I worked at Chase for 7 years in the credit card services department. It was awful. The people that I worked with were a unique bunch. They had to put a policy in place because people would make popcorn at 7am, making the entire floor smell like it. They had a rule that you couldn't have lunch at your desk, only a snack. The difference, after much litigation, is that a snack doesn't require a utensil. There's a mountain of bullshit I could happily outline for you but I'd rather we get right to it.
My last day was March, I don't know what day, 2014. On my last day I did what any respectable employee of a monolithic-peasant-fuck-machine would do and I put a microwavable popcorn pack in the microwave and turned it on high for as long as the piece of shit would go for and walked away.

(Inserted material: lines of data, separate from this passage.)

import Summits.Ventures.PercRepro.Night2FatDegSideB
import Summits.Ventures.PercRepro.Night2FatDegCount
import Summits.Ventures.PercRepro.Night2FatDegComb
import Summits.Ventures.PercRepro.Night2FatDegNumLarge
import Summits.Ventures.PercRepro.Night2FatXIndepLevels

/-!
# night-2: the singly degenerate regime for `N ≥ 9` — one side point and two free points

A lossy basis pair of the singly degenerate regime (`hnd₂`, the side points `M = π₃ ∖ L` — collinear or not; the
degeneracy is only needed to PRODUCE the witnesses) with `N = |G ∖ Q| ≥ 9`, a side point `y₃ ∈ W ∖ {x}` and two
FREE points `f₁ ≠ f₂` of `W ∖ {x}` (off `clF M`, on no class basis line coplanar with `M`) has the fair share:
every target whose `Y` contains `y₃` and one of `f₁, f₂` is unloaded (`dload_eq_zero_of_side_free_deg`), these
number `≥ C(m, k) − C(m − 1, k) − C(m − 3, k − 1)` at level `k + 1` (`choose_le_card_filter_side_family`), and with
level `1` the sum exceeds `1` for `m ≥ 8` (`numeric_deg_large`): **`basis_pair_fair_fat_deg_of_nine_le`**.
Paper `proofs/NIGHT-2-g35.md` §3.
-/

namespace PercRepro.Shadow

open PercRepro.ThmH PercRepro.PerFlat

variable {α : Type*} [DecidableEq α] {M : Matroid α} [M.Finite] {G : Finset α}

omit [DecidableEq α] in
/-- `fatTerm` is monotone in the capacity (local copy of `fatTerm_le_fatTerm_if`). -/
theorem fatTerm_le_fatTerm_if' (j N : ℕ) :
    fatTerm j (11 / 18) ≤ fatTerm j (if N - j ≤ 3 then 1 else 11 / 18) := by
  unfold fatTerm
  split_ifs
  · apply div_le_div_of_nonneg_right (by norm_num) (by positivity)
  · exact le_rfl

/-- **The fair share of a lossy basis pair with `N ≥ 9`, a side point and two free points** (singly degenerate
regime: the points of `π₂` off the spine have rank `≥ 3`). -/
theorem basis_pair_fair_fat_deg_of_nine_le (hG : G ∈ flatsQ M (5 + 1)) (hd : (gr M \ G).card = 2)
    (hk : kColoops M G = 1) (hs : ∀ e ∈ gr M, ∀ f ∈ gr M, e ≠ f → rkN M {e, f} = 2)
    (hl : ∀ e ∈ gr M, M.Indep {e}) (hfat : (fatClosures M 5 G 2).card ≤ 1) {B₀ : Finset α}
    (hB₀ : B₀ ∈ thinMembers M 5 G) {w₀ x : α} (hD : G \ clF M B₀ = {w₀, x}) (hne : w₀ ≠ x) {R₁ : Finset α}
    (hR₁V : R₁ ⊆ (G \ coloops M G) \ {w₀, x}) (hR₁2 : rkN M R₁ = 2) (hR₁3 : 3 ≤ R₁.card) {c₂ c₃ : α}
    (hc₂V : c₂ ∈ (G \ coloops M G) \ {w₀, x}) (hc₃V : c₃ ∈ (G \ coloops M G) \ {w₀, x})
    (hc₂ : c₂ ∉ clF M R₁) (hc₃ : c₃ ∉ clF M (insert c₂ R₁))
    (hcover : ∀ e ∈ (G \ coloops M G) \ {w₀, x}, e ∈ clF M (insert c₂ R₁) ∨ e ∈ clF M (insert c₃ R₁))
    (hnd₂ : 3 ≤ rkN M (((G \ coloops M G) \ {w₀, x}).filter
      (fun e => e ∈ clF M (insert c₂ R₁) ∧ e ∉ clF M R₁)))
    {B : Finset α} (hB : B ∈ thinMembers M 5 G) (hnP : ¬ bigP M G B) {z : α} (hz : z ∈ G \ clF M B)
    (hl0 : loss M 5 G B z ≠ 0) (hw₀ : w₀ ∈ insert z B) (hx : x ∉ insert z B) (hN : 9 ≤ (G \ insert z B).card)
    {y₃ : α} (hy₃ : y₃ ∈ (G \ insert z B).erase x) (hy₃3 : y₃ ∈ clF M (insert c₃ R₁)) (hy₃L : y₃ ∉ clF M R₁)
    {f₁ f₂ : α} (hf₁ : f₁ ∈ (G \ insert z B).erase x) (hf₂ : f₂ ∈ (G \ insert z B).erase x) (hf₁₂ : f₁ ≠ f₂)
    (hf₁M : f₁ ∉ clF M (((G \ coloops M G) \ {w₀, x}).filter
      (fun e => e ∈ clF M (insert c₃ R₁) ∧ e ∉ clF M R₁)))
    (hf₂M : f₂ ∉ clF M (((G \ coloops M G) \ {w₀, x}).filter
      (fun e => e ∈ clF M (insert c₃ R₁) ∧ e ∉ clF M R₁)))
    (hf₁' : ∀ a ∈ (insert z B \ coloops M G).erase w₀, ∀ b ∈ (insert z B \ coloops M G).erase w₀, a ≠ b →
      f₁ ∈ clF M {a, b} → rkN M (insert w₀ (insert x {a, b})) ≤ 3 →
      4 ≤ rkN M ({a, b} ∪ ((G \ coloops M G) \ {w₀, x}).filter
        (fun e => e ∈ clF M (insert c₃ R₁) ∧ e ∉ clF M R₁)))
    (hf₂' : ∀ a ∈ (insert z B \ coloops M G).erase w₀, ∀ b ∈ (insert z B \ coloops M G).erase w₀, a ≠ b →
      f₂ ∈ clF M {a, b} → rkN M (insert w₀ (insert x {a, b})) ≤ 3 →
      4 ≤ rkN M ({a, b} ∪ ((G \ coloops M G) \ {w₀, x}).filter
        (fun e => e ∈ clF M (insert c₃ R₁) ∧ e ∉ clF M R₁))) :
    loss M 5 G B z ≤ rhoL M 5 G B z * lossIncomeH M 5 G (bigP M G) (dshGT2 M 5 G) B z := by
  have hd' : (gr M \ G).card ≤ 5 := by omega
  have hxG : x ∈ G \ insert z B := by
    refine Finset.mem_sdiff.2 ⟨?_, hx⟩
    have : x ∈ G \ clF M B₀ := by
      rw [hD]
      exact Finset.mem_insert_of_mem (Finset.mem_singleton_self _)
    exact (Finset.mem_sdiff.1 this).1
  set W' := (G \ insert z B).erase x with hW'
  have hW'c : W'.card + 1 = (G \ insert z B).card := by
    rw [hW', Finset.card_erase_of_mem hxG]
    have : 0 < (G \ insert z B).card := Finset.card_pos.2 ⟨x, hxG⟩
    omega
  set U : Finset α := {y₃} with hU
  set V : Finset α := {f₁, f₂} with hV
  have hUW : U ⊆ W' := Finset.singleton_subset_iff.2 hy₃
  have hVW : V ⊆ W' := Finset.insert_subset hf₁ (Finset.singleton_subset_iff.2 hf₂)
  have hy₃f₁ : y₃ ≠ f₁ := by
    rintro rfl
    apply hf₁M
    -- `y₃` is a side point, hence in `clF M`
    have hy₃x : y₃ ≠ x := (Finset.mem_erase.1 hy₃).1
    have hy₃TQ : y₃ ∈ G \ insert z B := Finset.mem_of_mem_erase hy₃
    have hKQ : coloops M G ⊆ insert z B :=
      (coloops_subset_of_mem_thinMembers hG hd' hB).trans (Finset.subset_insert _ _)
    have hy₃V : y₃ ∈ (G \ coloops M G) \ {w₀, x} := by
      rw [Finset.mem_sdiff, Finset.mem_sdiff, Finset.mem_insert, Finset.mem_singleton]
      refine ⟨⟨(Finset.mem_sdiff.1 hy₃TQ).1, fun h => (Finset.mem_sdiff.1 hy₃TQ).2 (hKQ h)⟩, ?_⟩
      rintro (rfl | rfl)
      · exact (Finset.mem_sdiff.1 hy₃TQ).2 hw₀
      · exact hy₃x rfl
    have hGg : G ⊆ gr M := (mem_flatsQ.1 hG).1
    exact subset_clF_of_subset_gr (fun e he => hGg (Finset.mem_sdiff.1 (Finset.mem_sdiff.1
      (Finset.mem_filter.1 he).1).1).1) (Finset.mem_filter.2 ⟨hy₃V, hy₃3, hy₃L⟩)
  have hy₃f₂ : y₃ ≠ f₂ := by
    rintro rfl
    apply hf₂M
    have hy₃x : y₃ ≠ x := (Finset.mem_erase.1 hy₃).1
    have hy₃TQ : y₃ ∈ G \ insert z B := Finset.mem_of_mem_erase hy₃
    have hKQ : coloops M G ⊆ insert z B :=
      (coloops_subset_of_mem_thinMembers hG hd' hB).trans (Finset.subset_insert _ _)
    have hy₃V : y₃ ∈ (G \ coloops M G) \ {w₀, x} := by
      rw [Finset.mem_sdiff, Finset.mem_sdiff, Finset.mem_insert, Finset.mem_singleton]
      refine ⟨⟨(Finset.mem_sdiff.1 hy₃TQ).1, fun h => (Finset.mem_sdiff.1 hy₃TQ).2 (hKQ h)⟩, ?_⟩
      rintro (rfl | rfl)
      · exact (Finset.mem_sdiff.1 hy₃TQ).2 hw₀
      · exact hy₃x rfl
    have hGg : G ⊆ gr M := (mem_flatsQ.1 hG).1
    exact subset_clF_of_subset_gr (fun e he => hGg (Finset.mem_sdiff.1 (Finset.mem_sdiff.1
      (Finset.mem_filter.1 he).1).1).1) (Finset.mem_filter.2 ⟨hy₃V, hy₃3, hy₃L⟩)
  have hUV : Disjoint U V := by
    rw [hU, hV, Finset.disjoint_singleton_left, Finset.mem_insert, Finset.mem_singleton, not_or]
    exact ⟨hy₃f₁, hy₃f₂⟩
  have hUc : U.card = 1 := Finset.card_singleton _
  have hVc : V.card = 2 := Finset.card_pair hf₁₂
  -- the family
  set P : Finset α → Prop := fun Y => (Y ∩ U).Nonempty ∧ ((Y ∩ V).Nonempty ∨ 2 ≤ (Y ∩ U).card) with hP
  have hPunload : ∀ T ∈ tgtSets M 5 G B z, x ∈ T → P ((T \ insert z B).erase x) →
      dload M 5 G (bigP M G) (dshGT2 M 5 G) T = 0 := by
    intro T hT hxT hPY
    obtain ⟨⟨u, hu⟩, hrest⟩ := hPY
    rw [Finset.mem_inter, hU, Finset.mem_singleton] at hu
    obtain ⟨huY, rfl⟩ := hu
    rcases hrest with ⟨f, hf⟩ | h2
    · rw [Finset.mem_inter, hV, Finset.mem_insert, Finset.mem_singleton] at hf
      obtain ⟨hfY, rfl | rfl⟩ := hf
      · exact dload_eq_zero_of_side_free_deg hG hd hk hs hl hfat hB₀ hD hne hR₁V hR₁2 hR₁3 hc₂V hc₃V hc₂ hc₃
          hcover hnd₂ hB hnP hz hw₀ hx hT hxT huY hy₃3 hy₃L hfY hf₁M hf₁'
      · exact dload_eq_zero_of_side_free_deg hG hd hk hs hl hfat hB₀ hD hne hR₁V hR₁2 hR₁3 hc₂V hc₃V hc₂ hc₃
          hcover hnd₂ hB hnP hz hw₀ hx hT hxT huY hy₃3 hy₃L hfY hf₂M hf₂'
    · exfalso
      have := Finset.card_le_card (Finset.inter_subset_right (s₁ := (T \ insert z B).erase x) (s₂ := U))
      rw [hUc] at this
      omega
  have hcount : ∀ k, W'.card.choose k ≤ ((W'.powersetCard k).filter P).card + (W'.card - 1).choose k +
      (W'.card - 3).choose (k - 1) := by
    intro k
    have := choose_le_card_filter_side_family W' U V hUW hVW hUV k
    rw [hUc, hVc] at this
    rw [show W'.card - 1 - 2 = W'.card - 3 by omega] at this
    simpa using this
  -- the level sums
  have hlev : ∀ j, 1 ≤ j → (((W'.powersetCard (j - 1)).filter P).card : ℚ) * fatTerm j (11 / 18) ≤
      ∑ T ∈ ((tgtSets M 5 G B z).filter
        (fun T => x ∈ T ∧ dload M 5 G (bigP M G) (dshGT2 M 5 G) T = 0)).filter
        (fun T => (T \ insert z B).card = j),
        capS M 5 G T / ((221 / 360 : ℚ) * ((2 * ((T \ coloops M G).card - 2).choose 4 : ℕ) : ℚ)) := by
    intro j hj
    have h1 := fat_count_level_ge_family hG hd hk hB hnP hz hxG P hj (fun T hT hxT _ hPY => hPunload T hT hxT hPY)
    have h2 := fatTerm_le_fatTerm_if' j (G \ insert z B).card
    have h0 : (0 : ℚ) ≤ (((W'.powersetCard (j - 1)).filter P).card : ℚ) := by positivity
    calc (((W'.powersetCard (j - 1)).filter P).card : ℚ) * fatTerm j (11 / 18)
        ≤ (((W'.powersetCard (j - 1)).filter P).card : ℚ) *
          fatTerm j (if (G \ insert z B).card - j ≤ 3 then 1 else 11 / 18) := mul_le_mul_of_nonneg_left h2 h0
      _ ≤ _ := h1
  have hg0 : ∀ T ∈ (tgtSets M 5 G B z).filter
      (fun T => x ∈ T ∧ dload M 5 G (bigP M G) (dshGT2 M 5 G) T = 0),
      0 ≤ capS M 5 G T / ((221 / 360 : ℚ) * ((2 * ((T \ coloops M G).card - 2).choose 4 : ℕ) : ℚ)) :=
    fun T _ => div_nonneg (capS_nonneg' hG hd' T) (by positivity)
  apply basis_pair_fair_of_fat_count_sum hG hd hk hs hl hfat hB₀ hD hne hB hnP hz hl0 hw₀ hx
  have hsum := sum_levels_le_sum hg0 (fun T => (T \ insert z B).card) {1, 3, 4, 5, 6, 7, 8, 9}
  rw [Finset.sum_insert (by decide), Finset.sum_insert (by decide), Finset.sum_insert (by decide),
    Finset.sum_insert (by decide), Finset.sum_insert (by decide), Finset.sum_insert (by decide),
    Finset.sum_insert (by decide), Finset.sum_singleton] at hsum
  have hl1 := fat_count_level_ge' hG hd hk hB hnP hz hxG (j := 1) (by norm_num)
    (fun T hT _ h1 => dload_eq_zero_of_card_sdiff_le_six hG hd hk hs hl
      (by rw [card_sdiff_coloops_eq_level_add_five hG hd hk hB hnP hz hT, h1]))
  have hc1 : (if (G \ insert z B).card - 1 ≤ 3 then (1 : ℚ) else 11 / 18) = 11 / 18 := by
    rw [if_neg (by omega)]
  rw [hc1] at hl1
  simp only [Nat.sub_self, Nat.choose_zero_right, Nat.cast_one, one_mul] at hl1
  have hl3 := hlev 3 (by norm_num)
  have hl4 := hlev 4 (by norm_num)
  have hl5 := hlev 5 (by norm_num)
  have hl6 := hlev 6 (by norm_num)
  have hl7 := hlev 7 (by norm_num)
  have hl8 := hlev 8 (by norm_num)
  have hl9 := hlev 9 (by norm_num)
  have hnum := numeric_deg_large W'.card (by omega)
    ((W'.powersetCard 2).filter P).card ((W'.powersetCard 3).filter P).card ((W'.powersetCard 4).filter P).card
    ((W'.powersetCard 5).filter P).card ((W'.powersetCard 6).filter P).card ((W'.powersetCard 7).filter P).card
    ((W'.powersetCard 8).filter P).card (hcount 2) (hcount 3) (hcount 4) (hcount 5) (hcount 6) (hcount 7)
    (hcount 8)
  simp only [show (3 : ℕ) - 1 = 2 by rfl, show (4 : ℕ) - 1 = 3 by rfl, show (5 : ℕ) - 1 = 4 by rfl,
    show (6 : ℕ) - 1 = 5 by rfl, show (7 : ℕ) - 1 = 6 by rfl, show (8 : ℕ) - 1 = 7 by rfl,
    show (9 : ℕ) - 1 = 8 by rfl] at hl3 hl4 hl5 hl6 hl7 hl8 hl9
  linarith

end PercRepro.Shadow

I waited at my desk for about an hour before I would dare walk past the breakroom again. There were several ladies standing outside of the breakroom muttering obscenities. The smell was horrible. You could cut the smell with a spoon, if you were allowed to have one at your desk. Below you'll find the play by play I sent my brother via text. It was great.
Pete:
Run to work, check
Burn popcorn, pending
Seth:
Ha ha
Pete:
Popcorn, check
Seth:
So what happened? Any reactions?
Pete:
I just started it and walked away
Seth:
Ha ha
Pete:
5 min on high
I smell popcorn
Seth:
Ha
Pete:
No mass email yet
Oh shit
It stinks
Seth:
Ha ha
Pete:
Everyone's talking about it!
5 min is the magic number to burn popcorn
The whole floor smells bad
Seth:
I'm cracking up over here
Pete:
Good thing I didn't put it all the way to 6 min
Seth:
Ha ha
Pete:
This place is fucked
Seth:
Is it really that bad?
Pete:
I'm two isles from the farthest away
And it's strong
Seth:
Ha ha
Pete:
I got one more pack
Seth:
Oh man
Pete:
I'll drop that one down stairs
Seth:
Yes
Pete:
Too bad I can't upper deck* the joint
Seth:
Oh man
Seth:
Any updates?
Pete:
No
The smell is clearing up
*an upper decker is when one goes number 2 into the tank of a toilet.